import Summits.HubbardSuperconductivity.HubbardSuperconductivity.Theorems.AnisotropyChordTransferFibre3RowDMTerm

/-!
# Route `AnisotropyChord` / H0 rotor rung, row D (KT-2a) Stage-1 evaluator: the `C0`-FORM (`N`) monomials, closed part EXACT

Layer E of the row-D program (p1 g29 memo ROWD-DESIGN-g29 §6; layers A–D = `…RowDPairs{,Small}`, `…RowDAtoms`, `…RowDPhase`, `…RowDSlots`,
`…RowDClosed`, `…RowDMTerm`).  For a monomial `(Fa, Fb, Fc) = (slot k1, slot k2, slot k3)`, g27's `C0MonoTransform` writes
`cfgDFT[c0form3](k₂,k₃) = −½ Σ_{e ∈ nn} [tconv(F̂c, d_eF̂a, d_eF̂b) + tconv(d_eF̂c, d_{−e}F̂a, F̂b) + tconv(d_eF̂c, F̂a, d_eF̂b)]`; each weighted factor
is a uniform spec `psiU kind 1 (−1) (±ē)` (★ `dft_slotW`, `SlotSpecs` + `FfacDictionary`), so each `tconv` is `closedPartU + loopPartU`
(`ConvExpansionU`) with exactly TWO weighted slots — patterns `{1,2}`, `{3,1}`, `{3,2}` = `closedN3`, `closedN2`, `closedN1` of `…RowDClosed`.
★ `c0form_split : cfgDFT[c0form3 slots](k₂,k₃) = nClosedU + nLoopU`; ★ `nTermE0 k3 k1 k2 k₂ k₃` (ordinary pair) with
★ `nTermE0_eval : V²·t·peval θ xTrueD (nTermE0 …) = nClosedU … (k̄₂,k̄₃)` under the decidable `nOk k₂ k₃ = true`; the `v`-factor adds the two
`K₁`-translates (`RowD.cfgDFT_vfun_mul`): ★ `nTermE`, ★ `nTermE_eval` for `cfgDFT[v·c0form3 slots]`'s closed half ★ `nvClosedU`
(split ★ `vc0form_split`).  Loop halves `nLoopU`/`nvLoopU` are majorised in Stage-1b.
Prover seat `hubbard-h0-rotor-p1` g29 (route lead); helper for piece A = stmt-HubbardSuperconductivity-23918 of rung 19089
(`--supports`, helper class).  Nothing here proves superconductivity in the Hubbard model; lemmas for ONE row of ONE conditional reduction;
the rotor TARGET as originally worded stays FALSE (g15 verdict).  Tree imports only; no sorry.
-/

set_option linter.dupNamespace false
set_option autoImplicit false

open Literature.Analysis.ValidatedNumerics

namespace Summit.HubbardSuperconductivity.HubbardSuperconductivity.Theorems.AnisotropyChord.Transfer.Fibre3

namespace RowD

open RowC L2.N1

variable (L : ℕ) [NeZero L]

/-! ## Weighted slots as uniform specs; the split of one monomial -/

section semantic
variable (Δ lam2 : ℝ) (f : Tor L → ℝ)

/-- ★ `d_e F̂_slot = F_(psiU kind 1 (−1) e)`, `d_e(q) = 1 − e^{−iq·e}` (ground profile, `L ≥ 5`, `0 ≤ Δ < 1`). -/
theorem dft_slotW (hL : 5 ≤ L) (hΔ0 : 0 ≤ Δ) (hΔ1 : Δ < 1) (hf : IsGroundTwoMagnon L Δ lam2 f) (kind : Bool) (e : Tor L) :
    (fun q => (1 - (starRingEnd ℂ) (phase L q e)) * dft L (slot L Δ f kind) q) = FfacU L lam2 (psiU L Δ lam2 f kind 1 (-1) e) := by
  funext q
  obtain ⟨hJ, hS⟩ := slotSpecs_holds L Δ lam2 f hL hΔ0 hΔ1 hf (some e) q
  have hW : Wfac L (some e) q = 1 - (starRingEnd ℂ) (phase L q e) := rfl
  rw [hW] at hJ hS
  cases kind
  · simp only [slot, psiU, if_false, Bool.false_eq_true]
    rw [hJ, (ffacDictionary_holds L lam2 _ _ _ e q).2]
  · simp only [slot, psiU, if_true]
    rw [hS, (ffacDictionary_holds L lam2 _ _ _ e q).2]

/-- the closed half of `cfgDFT[c0form3 slots]`. -/
noncomputable def nClosedU (k3 k1 k2 : Bool) (e0 : Tor L) (k₂ k₃ : Tor L) : ℂ :=
  -(1 / 2) * ((nnList L).map (fun e =>
      closedPartU L lam2 (psiU L Δ lam2 f k3 1 0 e0) (psiU L Δ lam2 f k1 1 (-1) e) (psiU L Δ lam2 f k2 1 (-1) e) k₂ k₃
    + closedPartU L lam2 (psiU L Δ lam2 f k3 1 (-1) e) (psiU L Δ lam2 f k1 1 (-1) (-e)) (psiU L Δ lam2 f k2 1 0 e0) k₂ k₃
    + closedPartU L lam2 (psiU L Δ lam2 f k3 1 (-1) e) (psiU L Δ lam2 f k1 1 0 e0) (psiU L Δ lam2 f k2 1 (-1) e) k₂ k₃)).sum

/-- the loop half of `cfgDFT[c0form3 slots]` (primitives; majorised in Stage-1b). -/
noncomputable def nLoopU (k3 k1 k2 : Bool) (e0 : Tor L) (k₂ k₃ : Tor L) : ℂ :=
  -(1 / 2) * ((nnList L).map (fun e =>
      loopPartU L lam2 (psiU L Δ lam2 f k3 1 0 e0) (psiU L Δ lam2 f k1 1 (-1) e) (psiU L Δ lam2 f k2 1 (-1) e) k₂ k₃
    + loopPartU L lam2 (psiU L Δ lam2 f k3 1 (-1) e) (psiU L Δ lam2 f k1 1 (-1) (-e)) (psiU L Δ lam2 f k2 1 0 e0) k₂ k₃
    + loopPartU L lam2 (psiU L Δ lam2 f k3 1 (-1) e) (psiU L Δ lam2 f k1 1 0 e0) (psiU L Δ lam2 f k2 1 (-1) e) k₂ k₃)).sum

/-- ★ THE SPLIT: `cfgDFT[c0form3 (slot k1) (slot k2) (slot k3)](k₂,k₃) = nClosedU + nLoopU`. -/
theorem c0form_split (hL : 5 ≤ L) (hΔ0 : 0 ≤ Δ) (hΔ1 : Δ < 1) (hf : IsGroundTwoMagnon L Δ lam2 f)
    (k3 k1 k2 : Bool) (e0 : Tor L) (k₂ k₃ : Tor L) :
    cfgDFT L (fun c => ((c0form3 L (slot L Δ f k1) (slot L Δ f k2) (slot L Δ f k3) c : ℝ) : ℂ)) k₂ k₃
      = nClosedU L Δ lam2 f k3 k1 k2 e0 k₂ k₃ + nLoopU L Δ lam2 f k3 k1 k2 e0 k₂ k₃ := by
  rw [c0MonoTransform_holds L _ _ _ k₂ k₃]
  have h0 := dft_slot0 L Δ lam2 f hL hΔ0 hΔ1 hf
  have hW := dft_slotW L Δ lam2 f hL hΔ0 hΔ1 hf
  have hsplit : ∀ e : Tor L,
      tconv L (dft L (slot L Δ f k3)) (fun q => (1 - (starRingEnd ℂ) (phase L q e)) * dft L (slot L Δ f k1) q)
          (fun q => (1 - (starRingEnd ℂ) (phase L q e)) * dft L (slot L Δ f k2) q) k₂ k₃
        + tconv L (fun q => (1 - (starRingEnd ℂ) (phase L q e)) * dft L (slot L Δ f k3) q)
          (fun q => (1 - (starRingEnd ℂ) (phase L q (-e))) * dft L (slot L Δ f k1) q) (dft L (slot L Δ f k2)) k₂ k₃
        + tconv L (fun q => (1 - (starRingEnd ℂ) (phase L q e)) * dft L (slot L Δ f k3) q) (dft L (slot L Δ f k1))
          (fun q => (1 - (starRingEnd ℂ) (phase L q e)) * dft L (slot L Δ f k2) q) k₂ k₃
      = (closedPartU L lam2 (psiU L Δ lam2 f k3 1 0 e0) (psiU L Δ lam2 f k1 1 (-1) e) (psiU L Δ lam2 f k2 1 (-1) e) k₂ k₃
        + closedPartU L lam2 (psiU L Δ lam2 f k3 1 (-1) e) (psiU L Δ lam2 f k1 1 (-1) (-e)) (psiU L Δ lam2 f k2 1 0 e0) k₂ k₃
        + closedPartU L lam2 (psiU L Δ lam2 f k3 1 (-1) e) (psiU L Δ lam2 f k1 1 0 e0) (psiU L Δ lam2 f k2 1 (-1) e) k₂ k₃)
        + (loopPartU L lam2 (psiU L Δ lam2 f k3 1 0 e0) (psiU L Δ lam2 f k1 1 (-1) e) (psiU L Δ lam2 f k2 1 (-1) e) k₂ k₃
        + loopPartU L lam2 (psiU L Δ lam2 f k3 1 (-1) e) (psiU L Δ lam2 f k1 1 (-1) (-e)) (psiU L Δ lam2 f k2 1 0 e0) k₂ k₃
        + loopPartU L lam2 (psiU L Δ lam2 f k3 1 (-1) e) (psiU L Δ lam2 f k1 1 0 e0) (psiU L Δ lam2 f k2 1 (-1) e) k₂ k₃) := by
    intro e
    rw [hW k1 e, hW k2 e, hW k3 e, hW k1 (-e), h0 k3 e0, h0 k1 e0, h0 k2 e0,
      convExpansionU_holds L lam2, convExpansionU_holds L lam2, convExpansionU_holds L lam2]
    ring
  unfold nClosedU nLoopU
  simp only [nnList, List.map, List.sum_cons, List.sum_nil, add_zero, hsplit]
  ring

/-- the closed half with the `v`-factor: the three `K₁`-translates. -/
noncomputable def nvClosedU (k3 k1 k2 : Bool) (e0 : Tor L) (k₂ k₃ : Tor L) : ℂ :=
  nClosedU L Δ lam2 f k3 k1 k2 e0 k₂ k₃ + nClosedU L Δ lam2 f k3 k1 k2 e0 (k₂ - K1 L) k₃ + nClosedU L Δ lam2 f k3 k1 k2 e0 k₂ (k₃ - K1 L)

/-- the loop half with the `v`-factor. -/
noncomputable def nvLoopU (k3 k1 k2 : Bool) (e0 : Tor L) (k₂ k₃ : Tor L) : ℂ :=
  nLoopU L Δ lam2 f k3 k1 k2 e0 k₂ k₃ + nLoopU L Δ lam2 f k3 k1 k2 e0 (k₂ - K1 L) k₃ + nLoopU L Δ lam2 f k3 k1 k2 e0 k₂ (k₃ - K1 L)

/-- ★ `cfgDFT[v · c0form3 slots](k₂,k₃) = nvClosedU + nvLoopU`. -/
theorem vc0form_split (hL : 5 ≤ L) (hΔ0 : 0 ≤ Δ) (hΔ1 : Δ < 1) (hf : IsGroundTwoMagnon L Δ lam2 f)
    (k3 k1 k2 : Bool) (e0 : Tor L) (k₂ k₃ : Tor L) :
    cfgDFT L (fun c => vfun L c * ((c0form3 L (slot L Δ f k1) (slot L Δ f k2) (slot L Δ f k3) c : ℝ) : ℂ)) k₂ k₃
      = nvClosedU L Δ lam2 f k3 k1 k2 e0 k₂ k₃ + nvLoopU L Δ lam2 f k3 k1 k2 e0 k₂ k₃ := by
  rw [RowD.cfgDFT_vfun_mul, c0form_split L Δ lam2 f hL hΔ0 hΔ1 hf, c0form_split L Δ lam2 f hL hΔ0 hΔ1 hf,
    c0form_split L Δ lam2 f hL hΔ0 hΔ1 hf]
  unfold nvClosedU nvLoopU
  ring

end semantic

/-! ## The closed half as an `RExpr` pair -/

/-- ★ the closed half of `cfgDFT[c0form3 slots](k̄₂,k̄₃)` divided by `V²t`: `−½ Σ_{e ∈ E4} (closedN3 + closedN2 + closedN1)`. -/
def nTermE0 (k3 k1 k2 : Bool) (k₂ k₃ : ℤ × ℤ) : RExpr × RExpr :=
  pscale (cst (-1 / 2)) (psum (E4.map fun e =>
    padd (padd (closedN3 k3 k1 k2 e e k₂ k₃) (closedN2 k3 k1 k2 e (-e) k₂ k₃)) (closedN1 k3 k1 k2 e e k₂ k₃)))

/-- ★ with the `v`-factor: the three translates. -/
def nTermE (k3 k1 k2 : Bool) (k₂ k₃ : ℤ × ℤ) : RExpr × RExpr :=
  padd (padd (nTermE0 k3 k1 k2 k₂ k₃) (nTermE0 k3 k1 k2 (k₂ - exI) k₃)) (nTermE0 k3 k1 k2 k₂ (k₃ - exI))

/-- multipliers `|q·e| ≤ 3` for all `e ∈ E4`. -/
def okMul (q : ℤ × ℤ) : Bool := E4.all fun e => decide ((qdot q e).natAbs ≤ 3)

/-- ★ the decidable side condition of `nTermE0_eval` at `(k₂,k₃)`. -/
def nOk0 (k₂ k₃ : ℤ × ℤ) : Bool :=
  okPair k₂ k₃ && okMul k₂ && okMul k₃ && okMul (k₂ + k₃) && okMul (-k₂)

/-- ★ the side condition of `nTermE_eval` (the three translates). -/
def nOk (k₂ k₃ : ℤ × ℤ) : Bool := nOk0 k₂ k₃ && nOk0 (k₂ - exI) k₃ && nOk0 k₂ (k₃ - exI)

omit [NeZero L] in
/-- reading `okMul`. -/
theorem okMul_imp {q : ℤ × ℤ} (h : okMul q = true) : ∀ e ∈ E4, (qdot q e).natAbs ≤ 3 := by
  intro e he
  unfold okMul at h
  rw [List.all_eq_true] at h
  exact of_decide_eq_true (h e he)

omit [NeZero L] in
/-- `E4` is closed under negation (for the `d_{−e}` weight). -/
theorem neg_mem_E4 : ∀ e ∈ E4, -e ∈ E4 := by decide

section evals
variable (Δ lam2 : ℝ) (f : Tor L → ℝ)

/-- one `e`-term: `V²·t·peval(closedN3 + closedN2 + closedN1) =` the three closed convolutions. -/
theorem eterm_eval (hL : 7 ≤ L) (hΔ0 : 0 ≤ Δ) (hΔ1 : Δ < 1) (hf : IsGroundTwoMagnon L Δ lam2 f) (hlam : 0 < lam2)
    (k3 k1 k2 : Bool) (e0 : Tor L) {k₂ k₃ : ℤ × ℤ} (hok : nOk0 k₂ k₃ = true) {e : ℤ × ℤ} (he : e ∈ E4) :
    ((L : ℂ) ^ 2) ^ 2 * ((((2 * Real.pi / L) ^ 2 : ℝ) : ℂ) * peval (2 * Real.pi / L) (xTrueD L Δ lam2 f)
        (padd (padd (closedN3 k3 k1 k2 e e k₂ k₃) (closedN2 k3 k1 k2 e (-e) k₂ k₃)) (closedN1 k3 k1 k2 e e k₂ k₃)))
      = closedPartU L lam2 (psiU L Δ lam2 f k3 1 0 e0) (psiU L Δ lam2 f k1 1 (-1) (B1.toTor L e))
          (psiU L Δ lam2 f k2 1 (-1) (B1.toTor L e)) (B1.toTor L k₂) (B1.toTor L k₃)
        + closedPartU L lam2 (psiU L Δ lam2 f k3 1 (-1) (B1.toTor L e)) (psiU L Δ lam2 f k1 1 (-1) (-(B1.toTor L e)))
          (psiU L Δ lam2 f k2 1 0 e0) (B1.toTor L k₂) (B1.toTor L k₃)
        + closedPartU L lam2 (psiU L Δ lam2 f k3 1 (-1) (B1.toTor L e)) (psiU L Δ lam2 f k1 1 0 e0)
          (psiU L Δ lam2 f k2 1 (-1) (B1.toTor L e)) (B1.toTor L k₂) (B1.toTor L k₃) := by
  have hV : ((L : ℂ) ^ 2) ^ 2 ≠ 0 := by
    have : (L : ℂ) ≠ 0 := by exact_mod_cast NeZero.ne L
    positivity
  simp only [nOk0, okPair, Bool.and_eq_true, okPt_iff] at hok
  obtain ⟨⟨⟨⟨⟨⟨⟨h2, h3⟩, h23⟩, hn2⟩, m2⟩, m3⟩, m23⟩, mn2⟩ := hok
  have hne := neg_mem_E4 e he
  have A := closedN3_eval L Δ lam2 f hL hΔ0 hΔ1 hf hlam k3 k1 k2 e0 e e h2 h3 (okMul_imp m2 e he) (okMul_imp m3 e he)
  have B := closedN2_eval L Δ lam2 f hL hΔ0 hΔ1 hf hlam k3 k1 k2 e0 e (-e) h3 h23 (okMul_imp m3 e he)
    (okMul_imp m23 (-e) hne)
  have C := closedN1_eval L Δ lam2 f hL hΔ0 hΔ1 hf hlam k3 k1 k2 e0 e e hn2 h23 (okMul_imp mn2 e he)
    (okMul_imp m23 e he)
  rw [B1.toTor_neg] at B
  rw [eq_div_iff hV] at A B C
  rw [peval_padd, peval_padd]
  linear_combination A + B + C

/-- ★ `V²·t·peval(nTermE0) = nClosedU(k̄₂,k̄₃)` (ground profile, `L ≥ 7`, `nOk0 k₂ k₃`). -/
theorem nTermE0_eval (hL : 7 ≤ L) (hΔ0 : 0 ≤ Δ) (hΔ1 : Δ < 1) (hf : IsGroundTwoMagnon L Δ lam2 f) (hlam : 0 < lam2)
    (k3 k1 k2 : Bool) (e0 : Tor L) {k₂ k₃ : ℤ × ℤ} (hok : nOk0 k₂ k₃ = true) :
    ((L : ℂ) ^ 2) ^ 2 * ((((2 * Real.pi / L) ^ 2 : ℝ) : ℂ)
        * peval (2 * Real.pi / L) (xTrueD L Δ lam2 f) (nTermE0 k3 k1 k2 k₂ k₃))
      = nClosedU L Δ lam2 f k3 k1 k2 e0 (B1.toTor L k₂) (B1.toTor L k₃) := by
  have T := fun (e : ℤ × ℤ) (he : e ∈ E4) => eterm_eval L Δ lam2 f hL hΔ0 hΔ1 hf hlam k3 k1 k2 e0 hok he
  have e1 := T (1, 0) (by decide)
  have e2 := T (-1, 0) (by decide)
  have e3 := T (0, 1) (by decide)
  have e4 := T (0, -1) (by decide)
  have hc : (((cst (-1 / 2)).eval (xTrueD L Δ lam2 f) : ℝ) : ℂ) = -1 / 2 := by
    simp only [cst, RExpr.eval]; push_cast; ring
  unfold nClosedU
  rw [L2.N1.nnList_eq_map]
  simp only [E4, List.map, List.sum_cons, List.sum_nil, add_zero]
  unfold nTermE0
  rw [peval_pscale, peval_psum, hc]
  simp only [E4, List.map, List.sum_cons, List.sum_nil, add_zero]
  linear_combination (-1 / 2 : ℂ) * (e1 + e2 + e3 + e4)

/-- ★ `V²·t·peval(nTermE) = nvClosedU(k̄₂,k̄₃)` (ground profile, `L ≥ 7`, `nOk k₂ k₃`). -/
theorem nTermE_eval (hL : 7 ≤ L) (hΔ0 : 0 ≤ Δ) (hΔ1 : Δ < 1) (hf : IsGroundTwoMagnon L Δ lam2 f) (hlam : 0 < lam2)
    (k3 k1 k2 : Bool) (e0 : Tor L) {k₂ k₃ : ℤ × ℤ} (hok : nOk k₂ k₃ = true) :
    ((L : ℂ) ^ 2) ^ 2 * ((((2 * Real.pi / L) ^ 2 : ℝ) : ℂ)
        * peval (2 * Real.pi / L) (xTrueD L Δ lam2 f) (nTermE k3 k1 k2 k₂ k₃))
      = nvClosedU L Δ lam2 f k3 k1 k2 e0 (B1.toTor L k₂) (B1.toTor L k₃) := by
  simp only [nOk, Bool.and_eq_true] at hok
  obtain ⟨⟨h0, h1⟩, h2⟩ := hok
  have e0' := nTermE0_eval L Δ lam2 f hL hΔ0 hΔ1 hf hlam k3 k1 k2 e0 h0
  have e1 := nTermE0_eval L Δ lam2 f hL hΔ0 hΔ1 hf hlam k3 k1 k2 e0 h1
  have e2 := nTermE0_eval L Δ lam2 f hL hΔ0 hΔ1 hf hlam k3 k1 k2 e0 h2
  have ht2 : B1.toTor L k₂ - K1 L = B1.toTor L (k₂ - exI) := by rw [K1_eq_toTor, ← RowC.toTor_sub]; rfl
  have ht3 : B1.toTor L k₃ - K1 L = B1.toTor L (k₃ - exI) := by rw [K1_eq_toTor, ← RowC.toTor_sub]; rfl
  unfold nvClosedU
  rw [ht2, ht3, ← e0', ← e1, ← e2]
  unfold nTermE
  rw [peval_padd, peval_padd]
  ring

end evals

end RowD

end Summit.HubbardSuperconductivity.HubbardSuperconductivity.Theorems.AnisotropyChord.Transfer.Fibre3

*What you need to do:* Check each line above for the string "under" and copy the ones that have it.

*Answer for this exercise:*
★ `nTermE0_eval : V²·t·peval θ xTrueD (nTermE0 …) = nClosedU … (k̄₂,k̄₃)` under the decidable `nOk k₂ k₃ = true`; the `v`-factor adds the two
/-- `E4` is closed under negation (for the `d_{−e}` weight). -/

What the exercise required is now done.